The cash-strapped city delivered only $105,000, Medd said, then the mayor
cut this year's appropriation to $80,000. The city council subsequently promised $100,000, but the first monthly installment arrived only on Jan. 20.
With city funds uncertain, the trustees asked the county for a $200,000 loan to forestall closing in the spring, which Medd insists is a real possibility, not an idle threat. The county says it will cover any shortfall in the city appropriation up to $60,000.
The Everhart's difficulties are compounded by an archaic and peculiar system of governance - its six trustees all serve ex officio. Everhart's will specified that the board should consist of the judges of the county's Court of Common Pleas and the city's director of public works.
Five of the court's six judges, excepting Judge Eagen, sit on the current board, which meets monthly. Judges are prohibited by law from soliciting money
from the public. One major responsibility of a modern museum board is fund- raising; could anything be more anomalous than a board that not only doesn't ask for money but can't?

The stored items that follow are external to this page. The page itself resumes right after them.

/-!
# `Balaban1983to89.B14.Claim283RBound` — [Balaban1988Convergent] p. 283, the 𝐑-side of the proof of Theorem 2:
# «we stop at the identity (3.49) … all the terms on the right-hand side can be bounded by
# O(1)(LʲL⁻ⁿ)⁴g_j^{κ₀}exp(−κd_j(X))» — the PER-DOMAIN BOUND derived at the abstract-tower level of
# `…B14.Eq349WardReduction.eq349_abstract`, and its summation to the per-point term of (2.44)

statement-level skeleton of published theorems with citation tags; proofs where landed; nothing here is a
claim about the Yang–Mills mass gap

PDF held: `paper:balaban1988-cmp119-convergent-renormalization` (journal page = PDF page + 242); p. 283 READ AS AN IMAGE
on the x2 render `…-p041-x2.png` of `run/shared/lean/pub/pub-balaban/b2b-balaban-ref1/pages/1988-cmp119-convergent-
renormalization/` by the author of this file (2026-08-22, render-verification sweep T24 of `lit-balaban-r11/ROWS-B14.md`).

CITATION HEADER (lean-in-tree rule).  Source: T. Bałaban, *Convergent renormalization expansions for lattice gauge
theories*, Commun. Math. Phys. **119**, 243–285 (1988) [Balaban1988Convergent] (cell paper B14 = "[III]"), p. 283
(last paragraph of the proof of Theorem 2), with (2.31) p. 260 and (2.44) p. 263; [II] = T. Bałaban, Commun. Math. Phys.
**116** (1988) 1–22 [Balaban1988RG2Cluster], (1.26) p. 8.  Mega-formalization `lit-balaban` (HOME
`run/shared/lean/pub/lit-balaban/`), reader/typer unit `lit-balaban-r11` (generation 10), SKELETON rows **B14.Claim@283R**
(decls of record so far: `B14Sect3.Rep244`, `ineq244_of_rep244` — the per-point summation —, `B14.Thm2Assembly.
perPointR_of_domainBound` — per-domain bound ⇒ per-point term via (1.26) —; the PER-DOMAIN BOUND ITSELF was a hypothesis
`hr` there) and **B14.Thm2** (status cell, ROWS-B14 v1.56: «STILL NOT theorems of the tree … the 𝐑-side per-domain bound
of p.283»).  Imports the row's own `…B14Eq349WardReduction` (r11 gen 9: `eq349_abstract`, `remainder349_norm_le`,
`norm_kappa_le`) and `…B14Thm2Assembly` (r11 gen 5: `perPointR_of_domainBound`; through it `…B12TreeDecay`); uses them BY
NAME; modifies nothing; NO `def`, no new `Prop`, no named fact (D-0026: theorems only).

THE PRINTED TEXT (verbatim, p. 283 [PDF 41]).  *"The inequality (2.44) for the functions 𝐑^{(j)} can be proved in an
almost identical way. We analyze these functions as above, but we stop at the identity (3.49), where 𝐄^{(2)}(X, x, y, z)
is replaced by 𝐑^{(2)}(X, x, y), and z is an arbitrary point from X. Now all the terms on the right-hand side can be
bounded by O(1)(LʲL⁻ⁿ)⁴g_j^{κ₀} exp(−κd_j(X)), and this yields the inequality (2.44). The proof of Theorem 2 is
completed."*  With (2.31) p. 260: *"|𝐑^{(j)}(X, (𝐔, 𝐉))| ≤ g_j^{κ₀} exp(−κd_j(X))"* (the inductive bound on the analyticity
space, from which the sizes of the functional derivatives 𝐑^{(n)} follow by Cauchy estimates, as (3.48)/(I.1.18) for 𝐄; v1 wrote «(II.1.18)» here — a slip for [III] p. 259's «(I.1.18)» = [I] (1.18)
p. 263, CITELOC DELTA #11 of the cell `pub-balaban` summit-lit1 gen 44);
p. 280/281: the field scalings of [I] (4.16)–(4.18) «in the L⁻ⁿ-scale» and *"(the irrelevant terms) … can be bounded by
O((LʲL⁻ⁿ)^{5−β}) exp(−κd_j(X))"*; (2.44) p. 263: *"|Σ_{X∈𝐃_j, X⊂Λ_j, X∩Ω≠∅}[𝐑^{(j)}(X, U_k) − 𝐑^{(j)}(X, 1)]| ≤ R₁g_j^{κ₀}
Σ_{n=j}^{k}|Γ_n∩Ω|"*.

THE MATHEMATICS (print's «almost identical way», made explicit at the level of `eq349_abstract`).  For the towers
`R1, …, R4` of 𝐑^{(j)}(X, ·) at `B = 0` (gauge invariant by the inductive property (iii), hence satisfying (I.4.14),
(I.4.15)₁,₂,₃ exactly as 𝐄 does) the identity (3.49) reads `Σ_{n=1}^{4}(1/n!)⟨R^{(n)}, ⊗ⁿB⟩ = ½⟨R2, ℓ + ½i[λ_z, B(z)],
ℓ + ½i[λ_z, B(z)]⟩ + (R₁ + ⋯ + R₁₄)`.  With the tower sizes `‖Rn(u₁,…,u_n)‖ ≤ e_n∏‖u_i‖`, the bracket size `b`, and the
field scalings `‖B(z)‖, ‖λ_z‖ ≤ aσ`, `‖B(·,z)‖ ≤ aσ²`, `‖B − B(z) − B(·,z)‖ ≤ aσ²τ`, `σ = LʲL⁻ⁿ ≤ τ ≤ 1`:
(§1) the MAIN term is marginal, `≤ ½e₂(a + ½ba²)²·σ⁴` — for 𝐑 it is NOT renormalized («For this term we perform the
vacuum energy renormalization only», p. 259), it is simply small by `e₂ = O(1)g_j^{κ₀}e^{−κd_j(X)}`; (§2) hence the whole
right-hand side of (3.49) is `≤ (½e₂(a + ½ba²)² + K(e,a,b))·σ⁴` (`K` = the polynomial of `remainder349_norm_le`, using
`τ ≤ 1`), for abstract towers under the WT hypotheses (`taylor4_norm_le`) and for ANY expression equal to that right-hand
side (`rhs349_norm_le` — e.g. the chart sums of `eq349_chart_of_isSemisimple`); (§3) adding a fifth-order Taylor
remainder letter `‖D − Σ_{n≤4}(1/n!)⟨R^{(n)},⊗ⁿB⟩‖ ≤ e₅‖B‖⁵` (print: (I.3.34)/(I.3.54), the tree's
`…B14.Eq349Remainder`) and `‖B‖ ≤ 3aσ`: `‖D‖ ≤ (½e₂(a+½ba²)² + K + 243e₅a⁵)·σ⁴` (`diff_norm_le`); (§4) with the sizes
proportional to one number, `e_n ≤ k_n·E` — print's `E = g_j^{κ₀}exp(−κd_j(X))` up to the Cauchy radii — this is
`‖D‖ ≤ C(a,b,k)·σ⁴·E`, i.e. VERBATIM «bounded by O(1)(LʲL⁻ⁿ)⁴g_j^{κ₀}exp(−κd_j(X))» with `O(1) = C(a,b,k)` EXPLICIT
(`diff_norm_le_printed`, `diff_norm_le_coupling`); (§5) in the chart `B ↦ 𝓡(exp ρB)` of a gauge-invariant `C⁴`
functional with semisimple charge algebra the Ward–Takahashi hypotheses are discharged by name
(`taylor4_chart_norm_le_of_isSemisimple`, via `eq349_chart_of_isSemisimple`); (§6) «this yields the inequality (2.44)»:
summing over the domains
above the cube of `z` by (1.26) of [II] (`B14.Thm2Assembly.perPointR_of_domainBound`) gives the per-point term
`≤ C·K₀·σ⁴·g_j^{κ₀}` of `B14Sect3.Rep244` (`perPointR_of_eq349`).  MODEL NOTES: (M1) as in `…B14.Eq349WardReduction`
(finite index types, sup norms, `c = ∂λ_z` for the given `λ_z`); (M2) `e_n`, `b`, `a`, `k_n`, `E` are LETTERS — for
Bałaban's 𝐑^{(j)}(X, ·) they come from (2.31) by Cauchy estimates on the analyticity space (2.34)–(2.39), not done here
(the row's «one-carrier gluing» item); (M3) print's exponent is exactly 4 (no `β`): the main term is not subtracted.

## References
* [Balaban1988Convergent] T. Bałaban, Commun. Math. Phys. 119 (1988) 243–285, p.283; (2.31) p.260; (2.44) p.263;
  (3.49) p.280; p.281.
* [Balaban1988RG2Cluster] T. Bałaban, Commun. Math. Phys. 116 (1988) 1–22 ([II]: (1.26) p.8).
* [Balaban1987RG1] T. Bałaban, Commun. Math. Phys. 109 (1987) 249–301 ([I]: (4.14)–(4.18) pp.284–285).
-/

namespace Literature.MathematicalPhysics.QuantumFieldTheory.Balaban1983to89.B14.Claim283RBound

Medd said that the trustees are considering changes in the board's makeup to include more participation by citizens who could be active fund-raisers, something the museum has never had. "They're proceeding cautiously, though,
because they don't want to break the terms of the trust," he said.
I wish the Everhart could keep Pink Shrimp because the critics of the sale are right: In this place, it creates a special experience. But if the museum can't afford to insure the painting and doesn't intend to hang it, it might as well sell it. Better to sacrifice one Matisse (and if that goes, can the Soutine be far behind?) and spruce up the stuffed birds than let the building go dark.